We tend, too, to shun a view of our Presidents as “infallible,” possessing “God-given” powers of personality. In my reading of American history, I do not think we ever so treated a President. George Washington came closest to being revered in his lifetime, but he was wise enough to resist the offers of a Kingly throne, and to retire from public life, Cincinattus-like, after two terms of office. Since Washington, no President has ever dared, or would, to ask the American people to regard him as “infallible.”
Until now. We first understood this when Trump uttered his infamous Fifth Avenue remark, which surely was his way of implying that his supporters viewed him as infallible. After all, if you gun down innocent people at random, and your supporters don’t care, it can only be because they see you as some sort of god, who can do no wrong.

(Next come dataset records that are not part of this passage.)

/-- **Pointwise symmetry-plane law (abstract form).** At a point `x` where the field `u` is
tangent to the coordinate plane normal to `eᵢ` (`uᵢ (x) = 0`), the field `ω` is normal to it
(`ωⱼ (x) = 0` for `j ≠ i`) and `u` is divergence free (`∑ⱼ ∂ⱼuⱼ (x) = 0`), the `i`-th component
of the vorticity-equation nonlinearity `Dω(x)[u(x)] − Du(x)[ω(x)]` (transport minus stretching,
the tree's sign convention `curl W t − curl W s = ∫ (Δ curl W − D(curl W)[W] + DW[curl W])`) is
the planar divergence of the in-plane flux `ωᵢ u_∥`:
`(Dω[u] − Du[ω])ᵢ = ∑_{j ≠ i} ∂ⱼ (uⱼ ωᵢ)`. Pure calculus: product rule and `∂ᵢuᵢ = −∑_{j≠i} ∂ⱼuⱼ`. -/
theorem transport_sub_stretch_apply_eq_sum (i : Fin 3)
    (hu : DifferentiableAt ℝ u x) (hω : DifferentiableAt ℝ ω x)
    (hui : u x i = 0) (hωj : ∀ j, j ≠ i → ω x j = 0)
    (hdiv : ∑ j, pderiv j (fun y => u y j) x = 0) :
    fderiv ℝ ω x (u x) i - fderiv ℝ u x (ω x) i =
      ∑ j ∈ Finset.univ.erase i, pderiv j (fun y => u y j * ω y i) x := by
  have hui' : ∀ j, DifferentiableAt ℝ (fun y => u y j) x := fun j => by
    have h : (fun y => u y j) = (EuclideanSpace.proj j : EuclideanSpace ℝ (Fin 3) →L[ℝ] ℝ) ∘ u := rfl
    rw [h]; exact (EuclideanSpace.proj j).differentiableAt.comp x hu
  have hωi' : ∀ j, DifferentiableAt ℝ (fun y => ω y j) x := fun j => by
    have h : (fun y => ω y j) = (EuclideanSpace.proj j : EuclideanSpace ℝ (Fin 3) →L[ℝ] ℝ) ∘ ω := rfl
    rw [h]; exact (EuclideanSpace.proj j).differentiableAt.comp x hω
  -- product rule inside the planar divergence
  have hprod : ∀ j, pderiv j (fun y => u y j * ω y i) x =
      u x j * pderiv j (fun y => ω y i) x + ω x i * pderiv j (fun y => u y j) x := by
    intro j
    rw [pderiv_apply, fderiv_fun_mul (hui' j) (hωi' i)]
    simp only [add_apply, smul_apply, smul_eq_mul, pderiv_apply]
  -- the two terms in coordinates
  have h1 : fderiv ℝ ω x (u x) i = ∑ j, u x j * pderiv j (fun y => ω y i) x := by
    rw [euclidean_fderiv_apply_comp hω, fderiv_apply_eq_sum_mul_pderiv]
  have h2 : fderiv ℝ u x (ω x) i = ω x i * pderiv i (fun y => u y i) x := by
    rw [euclidean_fderiv_apply_comp hu, fderiv_apply_eq_sum_mul_pderiv]
    rw [← Finset.add_sum_erase _ _ (Finset.mem_univ i)]
    rw [Finset.sum_eq_zero (fun j hj => by rw [hωj j (Finset.ne_of_mem_erase hj), zero_mul]),
      add_zero]
  have h3 : pderiv i (fun y => u y i) x = -∑ j ∈ Finset.univ.erase i, pderiv j (fun y => u y j) x := by
    rw [← Finset.add_sum_erase _ _ (Finset.mem_univ i)] at hdiv
    linarith
  rw [h1, h2, h3, ← Finset.add_sum_erase _ _ (Finset.mem_univ i), hui, zero_mul, zero_add,
    mul_neg, sub_neg_eq_add, Finset.mul_sum, ← Finset.sum_add_distrib]
  exact Finset.sum_congr rfl fun j _ => by rw [hprod j]

/-- **Pointwise symmetry-plane law for the vorticity of a mirror-equivariant divergence-free
field.** For `u ∈ C²` with `u ∘ σᵢ = σᵢ ∘ u` and `∑ⱼ ∂ⱼuⱼ = 0`, at every point of the mirror
plane `{xᵢ = 0}`:
`(D(curl u)[u] − Du[curl u])ᵢ = ∑_{j ≠ i} ∂ⱼ (uⱼ (curl u)ᵢ)`. -/
theorem transport_sub_stretch_curl_eq_sum {i : Fin 3}
    (hsym : ∀ x, u (reflC i x) = reflC i (u x)) (hC : ContDiff ℝ 2 u)
    (hdiv : ∀ x, ∑ j, pderiv j (fun y => u y j) x = 0) (hx : x i = 0) :
    fderiv ℝ (curl u) x (u x) i - fderiv ℝ u x (curl u x) i =
      ∑ j ∈ Finset.univ.erase i, pderiv j (fun y => u y j * curl u y i) x := by
  have hd : Differentiable ℝ u := hC.differentiable (by norm_num)
  have hC' : ContDiff ℝ ((1 : ℕ∞) + 1) u := hC.of_le (by norm_num)
  have hcd : Differentiable ℝ (curl u) := (contDiff_curl hC').differentiable one_ne_zero
  exact transport_sub_stretch_apply_eq_sum i (hd x) (hcd x) (apply_same_eq_zero hsym hx)
    (fun j hj => curl_apply_eq_zero_of_ne hsym hd hj hx) (hdiv x)

end Pointwise

/-! ### §3 The integrated law: over a fixed plane rectangle the nonlinearity is pure edge transport -/

section Integrated

variable {u ω : EuclideanSpace ℝ (Fin 3) → EuclideanSpace ℝ (Fin 3)}

/-- In `Fin 3` the two indices other than `i` are `i + 1` and `i + 2`: a sum over `univ.erase i`. -/
theorem sum_univ_erase_fin_three (φ : Fin 3 → ℝ) (i : Fin 3) :
    ∑ j ∈ Finset.univ.erase i, φ j = φ (i + 1) + φ (i + 2) := by
  rw [Finset.sum_erase_eq_sub (Finset.mem_univ _), Fin.sum_univ_three]
  fin_cases i <;> simp <;> ring

/-- The coordinate plane `{xᵢ = 0}` parametrised by `(s, t) ↦ s e_{i+1} + t e_{i+2}` lies in the
plane: its `i`-th coordinate vanishes. -/
theorem planeChart_apply_same (i : Fin 3) {P : ℝ × ℝ → EuclideanSpace ℝ (Fin 3)}
    (hP : ∀ q, P q = q.1 • (stdVec (i + 1) : EuclideanSpace ℝ (Fin 3)) + q.2 • stdVec (i + 2))
    (q : ℝ × ℝ) : P q i = 0 := by
  rw [hP]
  have h1 : (i : Fin 3) ≠ i + 1 := by fin_cases i <;> decide
  have h2 : (i : Fin 3) ≠ i + 2 := by fin_cases i <;> decide
  simp [h1, h2]

/-- The chart `(s, t) ↦ s e_{i+1} + t e_{i+2}` is the continuous linear map
`fst • e_{i+1} + snd • e_{i+2}`; in particular it has that map as its derivative everywhere. -/
theorem hasFDerivAt_planeChart (i : Fin 3) {P : ℝ × ℝ → EuclideanSpace ℝ (Fin 3)}
    (hP : ∀ q, P q = q.1 • (stdVec (i + 1) : EuclideanSpace ℝ (Fin 3)) + q.2 • stdVec (i + 2))
    (q : ℝ × ℝ) :
    HasFDerivAt P
      ((ContinuousLinearMap.fst ℝ ℝ ℝ).smulRight (stdVec (i + 1) : EuclideanSpace ℝ (Fin 3)) +
        (ContinuousLinearMap.snd ℝ ℝ ℝ).smulRight (stdVec (i + 2) : EuclideanSpace ℝ (Fin 3))) q := by
  have hPe : P = fun q => ((ContinuousLinearMap.fst ℝ ℝ ℝ).smulRight
      (stdVec (i + 1) : EuclideanSpace ℝ (Fin 3)) +
        (ContinuousLinearMap.snd ℝ ℝ ℝ).smulRight (stdVec (i + 2) : EuclideanSpace ℝ (Fin 3))) q := by
    funext q; rw [hP]; simp
  rw [hPe]
  exact ContinuousLinearMap.hasFDerivAt _

/-- Chain rule along the chart: for a `C¹` scalar `F` on `ℝ³`, the pull-back `F ∘ P` has
derivative `DF(P q) ∘ P'`, whose value on `(1, 0)` is `∂_{i+1} F (P q)` and on `(0, 1)` is
`∂_{i+2} F (P q)`. -/
theorem hasFDerivAt_comp_planeChart (i : Fin 3) {P : ℝ × ℝ → EuclideanSpace ℝ (Fin 3)}
    (hP : ∀ q, P q = q.1 • (stdVec (i + 1) : EuclideanSpace ℝ (Fin 3)) + q.2 • stdVec (i + 2))
    {F : EuclideanSpace ℝ (Fin 3) → ℝ} (hF : Differentiable ℝ F) (q : ℝ × ℝ) :
    HasFDerivAt (F ∘ P)
      ((fderiv ℝ F (P q)).comp
        ((ContinuousLinearMap.fst ℝ ℝ ℝ).smulRight (stdVec (i + 1) : EuclideanSpace ℝ (Fin 3)) +
          (ContinuousLinearMap.snd ℝ ℝ ℝ).smulRight (stdVec (i + 2) : EuclideanSpace ℝ (Fin 3)))) q :=
  (hF (P q)).hasFDerivAt.comp q (hasFDerivAt_planeChart i hP q)

/-- **Green's formula for the in-plane flux `ωᵢ u_∥` on a coordinate-plane rectangle.** For
`u, ω ∈ C¹(ℝ³; ℝ³)` and the chart `P (s,t) = s e_{i+1} + t e_{i+2}` of the plane `{xᵢ = 0}`,
`∫_{P([a,b])} ∑_{j ≠ i} ∂ⱼ (uⱼ ωᵢ) = [∫ u_{i+2} ωᵢ ds]_{t=a₂}^{t=b₂} + [∫ u_{i+1} ωᵢ dt]_{s=a₁}^{s=b₁}`
`= ∮_{∂R} ωᵢ (u · n_out)` — Mathlib's divergence theorem on the rectangle
(`integral_divergence_prod_Icc_of_hasFDerivAt_of_le`) pulled back along the chart. No symmetry
is used here. -/
theorem setIntegral_sum_pderiv_mul_eq_edges (i : Fin 3)
    (hu : ContDiff ℝ 1 u) (hω : ContDiff ℝ 1 ω)
    {P : ℝ × ℝ → EuclideanSpace ℝ (Fin 3)}
    (hP : ∀ q, P q = q.1 • (stdVec (i + 1) : EuclideanSpace ℝ (Fin 3)) + q.2 • stdVec (i + 2))
    {a b : ℝ × ℝ} (hab : a ≤ b) :
    ∫ q in Icc a b, ∑ j ∈ Finset.univ.erase i, pderiv j (fun y => u y j * ω y i) (P q) =
      (((∫ s in a.1..b.1, u (P (s, b.2)) (i + 2) * ω (P (s, b.2)) i) -
          ∫ s in a.1..b.1, u (P (s, a.2)) (i + 2) * ω (P (s, a.2)) i) +
        ∫ t in a.2..b.2, u (P (b.1, t)) (i + 1) * ω (P (b.1, t)) i) -
      ∫ t in a.2..b.2, u (P (a.1, t)) (i + 1) * ω (P (a.1, t)) i := by
  -- the two in-plane fluxes as scalar fields on `ℝ³`
  set F : EuclideanSpace ℝ (Fin 3) → ℝ := fun y => u y (i + 1) * ω y i with hFdef
  set G : EuclideanSpace ℝ (Fin 3) → ℝ := fun y => u y (i + 2) * ω y i with hGdef
  have huC : ∀ j, ContDiff ℝ 1 fun y => u y j := fun j => contDiff_euclidean.1 hu j
  have hωC : ∀ j, ContDiff ℝ 1 fun y => ω y j := fun j => contDiff_euclidean.1 hω j
  have hFC : ContDiff ℝ 1 F := (huC (i + 1)).mul (hωC i)
  have hGC : ContDiff ℝ 1 G := (huC (i + 2)).mul (hωC i)
  have hFd : Differentiable ℝ F := hFC.differentiable one_ne_zero
  have hGd : Differentiable ℝ G := hGC.differentiable one_ne_zero
  have hPc : Continuous P := by
    have : P = fun q => q.1 • (stdVec (i + 1) : EuclideanSpace ℝ (Fin 3)) + q.2 • stdVec (i + 2) :=
      funext hP
    rw [this]; fun_prop
  -- the chart derivative and the pulled-back derivatives
  set L : ℝ × ℝ →L[ℝ] EuclideanSpace ℝ (Fin 3) :=
    (ContinuousLinearMap.fst ℝ ℝ ℝ).smulRight (stdVec (i + 1) : EuclideanSpace ℝ (Fin 3)) +
      (ContinuousLinearMap.snd ℝ ℝ ℝ).smulRight (stdVec (i + 2) : EuclideanSpace ℝ (Fin 3)) with hLdef
  have hL10 : L (1, 0) = stdVec (i + 1) := by simp [hLdef]
  have hL01 : L (0, 1) = stdVec (i + 2) := by simp [hLdef]
  have hdF : ∀ q, HasFDerivAt (F ∘ P) ((fderiv ℝ F (P q)).comp L) q :=
    fun q => hasFDerivAt_comp_planeChart i hP hFd q
  have hdG : ∀ q, HasFDerivAt (G ∘ P) ((fderiv ℝ G (P q)).comp L) q :=
    fun q => hasFDerivAt_comp_planeChart i hP hGd q
  -- the divergence of the pulled-back field is the planar divergence on `ℝ³`
  have hdiv_eq : ∀ q, (fderiv ℝ F (P q)).comp L (1, 0) + (fderiv ℝ G (P q)).comp L (0, 1) =
      ∑ j ∈ Finset.univ.erase i, pderiv j (fun y => u y j * ω y i) (P q) := by
    intro q
    rw [ContinuousLinearMap.comp_apply, ContinuousLinearMap.comp_apply, hL10, hL01,
      sum_univ_erase_fin_three]
    rfl
  -- continuity of the integrand (for integrability on the compact rectangle)
  have hcont : Continuous fun q : ℝ × ℝ =>
      (fderiv ℝ F (P q)).comp L (1, 0) + (fderiv ℝ G (P q)).comp L (0, 1) := by
    have hcF : Continuous fun y => fderiv ℝ F y := hFC.continuous_fderiv one_ne_zero
    have hcG : Continuous fun y => fderiv ℝ G y := hGC.continuous_fderiv one_ne_zero
    simp only [ContinuousLinearMap.comp_apply]
    exact ((hcF.comp hPc).clm_apply continuous_const).add ((hcG.comp hPc).clm_apply continuous_const)
  have key := integral_divergence_prod_Icc_of_hasFDerivAt_of_le (F ∘ P) (G ∘ P)
    (fun q => (fderiv ℝ F (P q)).comp L) (fun q => (fderiv ℝ G (P q)).comp L) a b hab
    ((hFd.continuous.comp hPc).continuousOn) ((hGd.continuous.comp hPc).continuousOn)
    (fun q _ => hdF q) (fun q _ => hdG q) (hcont.continuousOn.integrableOn_compact isCompact_Icc)
  simp only [hdiv_eq] at key
  rw [key]
  rfl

And this notion of infallibility–of the absolute leader, above all moral considerations, beyond the restrictions of decency, whose judgment stems from a “God-given” instinct that only he, and he alone, enjoys–is the closest, and most frightening, parallel between Hitler and Trump. Although I expect no one who reads this to pick up and read AJP Taylor’s little book, I hope that they–you–do. I promise that, every few pages, you will come across a quote, a historical fact, a bit of research, concerning Hitler and his rise, in which you could substitute the name of Trump and the social movement he both inspires and is the product of; and the words will make perfect sense. I wonder, in fact, if Trump himself has read this book–if not this book, then others about the rise of Hitler and nazism, especially the Goebbels’ diaries. He seems to have done his homework: his behavior perfectly echoes that of Hitler’s. We have, therefore, clear and horrible parallels between the rise of both of these men. We know about Hitler’s fall. We do not yet know about Donald Trump’s.